Tardif (2007) examined the impact of NWP model vertical resolution on radiation fog prediction at the Paris-Charles De Gaulle airport. Using a sophisticated 1-D model
designed specifically for fog (COBEL), he found having more vertical layers near the surface improved the timing of fog onset, which tended to be delayed in the lower- resolution experiment due to the inability to create a shallow fog layer, resulting in inadequate radiative cooling (note that fog droplets have higher longwave emissivity than unsaturated air, and therefore will cool a layer more quickly when present). When increasing the resolution isn’t possible, he suggested examining radiative cooling rates in the NWP model for signatures that may assist with radiation fog initiation. The lowest model level in MEPS (about 20 m above ground level) is even higher than the lowest model level in the low-resolution COBEL case (about 12.2 m above ground level), and we will show that similar behavior was observed.

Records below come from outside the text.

import Mathlib.Analysis.SpecialFunctions.Pow.Real
import Mathlib.Algebra.BigOperators.Ring.Finset
import HarnessLib

/-!
# K2R `RealisedQuasiStaticCellLaw`, line `floquet-bloch`, stub `stub_lowSectorWeakNear`: the isotropy lower bound `μ` of the
# co-moving exponents (helper; `--supports stmt-AnomalousDissipation-20446`)

Summits-side helper file (pure real algebra over slot sums; no definitions, no named facts). The hypothesis `hiso` of
`comoving_transport_lower` (p586227) asks for `μ(z₁² + z₂²) ≤ Σ_j (X_{o,j}(rc_j z₁ + rs_j z₂)² + X_{i,j}(−rs_j z₁ + rc_j z₂)²)`
with `X_{•,j} = Λ_j(d₀,jτ_j + σ_{•,j}g_j²(τ_j r))`. `iso_mu_lower` provides it with
`μ = Σ_jΛ_jd₀,jτ_j + r·C_s·(2G − D·Σ_js_j)` from: the rotations (`rc_j² + rs_j² = 1`), the coupling identity
`Λ_jτ_jg_j² = C_s s_j`, the weights `σ_{o,j} ≥ 2`, `σ_{i,j} ≥ 2ĉ_j² − D` (`outPlane_weight_ge_two`, `inPlane_floor_defect`), and
the ISOTROPY identity `Σ_j s_j((rc_jz₁ + rs_jz₂)² + ĉ_j²(−rs_jz₁ + rc_jz₂)²) = G(z₁² + z₂²)` (the cubature word:
`isotropicWordGain_cubatureWord` through `slotGain_frame` and the frame bridge).
-/

set_option linter.dupNamespace false

namespace Summit.AnomalousDissipation.AnomalousDissipation.Theorems.SolenoidalFractalHomogenisation.RealisedQuasiStaticCellLaw

open Finset

/-- **Isotropy lower bound of the co-moving exponents** (`hiso` of `comoving_transport_lower`). -/
theorem iso_mu_lower {k₀ : ℕ} (Λ d0 τ σo σi g s c2 rc rs : Fin k₀ → ℝ) {r Cs G D : ℝ} (hr : 0 ≤ r) (hCs : 0 ≤ Cs)
    (hD : 0 ≤ D) (hrot : ∀ j, rc j ^ 2 + rs j ^ 2 = 1) (hTg : ∀ j, Λ j * τ j * g j ^ 2 = Cs * s j)
    (hs0 : ∀ j, 0 ≤ s j) (hσo : ∀ j, 2 ≤ σo j) (hσi : ∀ j, 2 * c2 j - D ≤ σi j)
    (hG : ∀ z₁ z₂ : ℝ, ∑ j, s j * ((rc j * z₁ + rs j * z₂) ^ 2 + c2 j * (-rs j * z₁ + rc j * z₂) ^ 2) = G * (z₁ ^ 2 + z₂ ^ 2)) :
    ∀ z₁ z₂ : ℝ, (∑ j, Λ j * d0 j * τ j + r * Cs * (2 * G - D * ∑ j, s j)) * (z₁ ^ 2 + z₂ ^ 2) ≤
      ∑ j, ((Λ j * (d0 j * τ j + σo j * g j ^ 2 * (τ j * r))) * (rc j * z₁ + rs j * z₂) ^ 2 +
        (Λ j * (d0 j * τ j + σi j * g j ^ 2 * (τ j * r))) * (-rs j * z₁ + rc j * z₂) ^ 2) := by
  intro z₁ z₂
  have hz : 0 ≤ z₁ ^ 2 + z₂ ^ 2 := by positivity
  -- per slot: `u² + v² = z₁² + z₂²`
  have huv : ∀ j, (rc j * z₁ + rs j * z₂) ^ 2 + (-rs j * z₁ + rc j * z₂) ^ 2 = z₁ ^ 2 + z₂ ^ 2 := by
    intro j
    have h := hrot j
    nlinarith [h]
  -- per slot lower bound
  have key : ∀ j, Λ j * d0 j * τ j * (z₁ ^ 2 + z₂ ^ 2) +
      r * Cs * (2 * (s j * ((rc j * z₁ + rs j * z₂) ^ 2 + c2 j * (-rs j * z₁ + rc j * z₂) ^ 2)) -
        D * s j * (z₁ ^ 2 + z₂ ^ 2)) ≤
      (Λ j * (d0 j * τ j + σo j * g j ^ 2 * (τ j * r))) * (rc j * z₁ + rs j * z₂) ^ 2 +
        (Λ j * (d0 j * τ j + σi j * g j ^ 2 * (τ j * r))) * (-rs j * z₁ + rc j * z₂) ^ 2 := by
    intro j
    have hu : 0 ≤ (rc j * z₁ + rs j * z₂) ^ 2 := sq_nonneg _
    have hv : 0 ≤ (-rs j * z₁ + rc j * z₂) ^ 2 := sq_nonneg _
    have hv' : (-rs j * z₁ + rc j * z₂) ^ 2 ≤ z₁ ^ 2 + z₂ ^ 2 := by linarith only [huv j, hu]
    -- rewrite the right-hand side with `Λτg² = Cs s`
    have e : (Λ j * (d0 j * τ j + σo j * g j ^ 2 * (τ j * r))) * (rc j * z₁ + rs j * z₂) ^ 2 +
        (Λ j * (d0 j * τ j + σi j * g j ^ 2 * (τ j * r))) * (-rs j * z₁ + rc j * z₂) ^ 2 =
        Λ j * d0 j * τ j * ((rc j * z₁ + rs j * z₂) ^ 2 + (-rs j * z₁ + rc j * z₂) ^ 2) +
          r * (Λ j * τ j * g j ^ 2) * (σo j * (rc j * z₁ + rs j * z₂) ^ 2 + σi j * (-rs j * z₁ + rc j * z₂) ^ 2) := by
      ring
    rw [e, huv j, hTg j]
    have hrs : 0 ≤ r * (Cs * s j) := mul_nonneg hr (mul_nonneg hCs (hs0 j))
    have h1 : 2 * (rc j * z₁ + rs j * z₂) ^ 2 + (2 * c2 j - D) * (-rs j * z₁ + rc j * z₂) ^ 2 ≤
        σo j * (rc j * z₁ + rs j * z₂) ^ 2 + σi j * (-rs j * z₁ + rc j * z₂) ^ 2 := by
      have a := mul_le_mul_of_nonneg_right (hσo j) hu
      have b := mul_le_mul_of_nonneg_right (hσi j) hv
      linarith only [a, b]
    have h2 := mul_le_mul_of_nonneg_left h1 hrs
    have h3 : D * s j * (-rs j * z₁ + rc j * z₂) ^ 2 ≤ D * s j * (z₁ ^ 2 + z₂ ^ 2) :=
      mul_le_mul_of_nonneg_left hv' (mul_nonneg hD (hs0 j))
    have h4 := mul_le_mul_of_nonneg_left h3 (mul_nonneg hr hCs)
    linarith only [h2, h4]
  -- sum over the slots
  have hsum := Finset.sum_le_sum fun j (_ : j ∈ (univ : Finset (Fin k₀))) => key j
  have eL : ∑ j, (Λ j * d0 j * τ j * (z₁ ^ 2 + z₂ ^ 2) +
      r * Cs * (2 * (s j * ((rc j * z₁ + rs j * z₂) ^ 2 + c2 j * (-rs j * z₁ + rc j * z₂) ^ 2)) -
        D * s j * (z₁ ^ 2 + z₂ ^ 2))) =
      (∑ j, Λ j * d0 j * τ j + r * Cs * (2 * G - D * ∑ j, s j)) * (z₁ ^ 2 + z₂ ^ 2) := by
    rw [sum_add_distrib, ← sum_mul, ← mul_sum, sum_sub_distrib, ← mul_sum, hG, ← sum_mul, ← mul_sum]
    ring
  rw [eL] at hsum
  exact hsum

end Summit.AnomalousDissipation.AnomalousDissipation.Theorems.SolenoidalFractalHomogenisation.RealisedQuasiStaticCellLaw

Lastly, Zhou and Ferrier (2008) described a process for obtaining LWC values during radiation fog events by explicitly solving the governing equation that describes LWC as a function of turbulent exchange coefficient, droplet gravitational settling flux, condensation rate due to cooling, and height of the fog layer. Verification of the technique during an observed fog event was promising, and the authors suggest the technique could be successfully utilized to adjust the initial LWC predictions provided by NWP predictions if the NWP model is able to provide accurate predictions of the dependent variables. Our research examined the prospects for such an approach in MEPS, but as we will show, it would not provide large skill improvements due to the high number of cases in MEPS of missed fog, for which the fog depth is zero and the technique maintains zero LWC.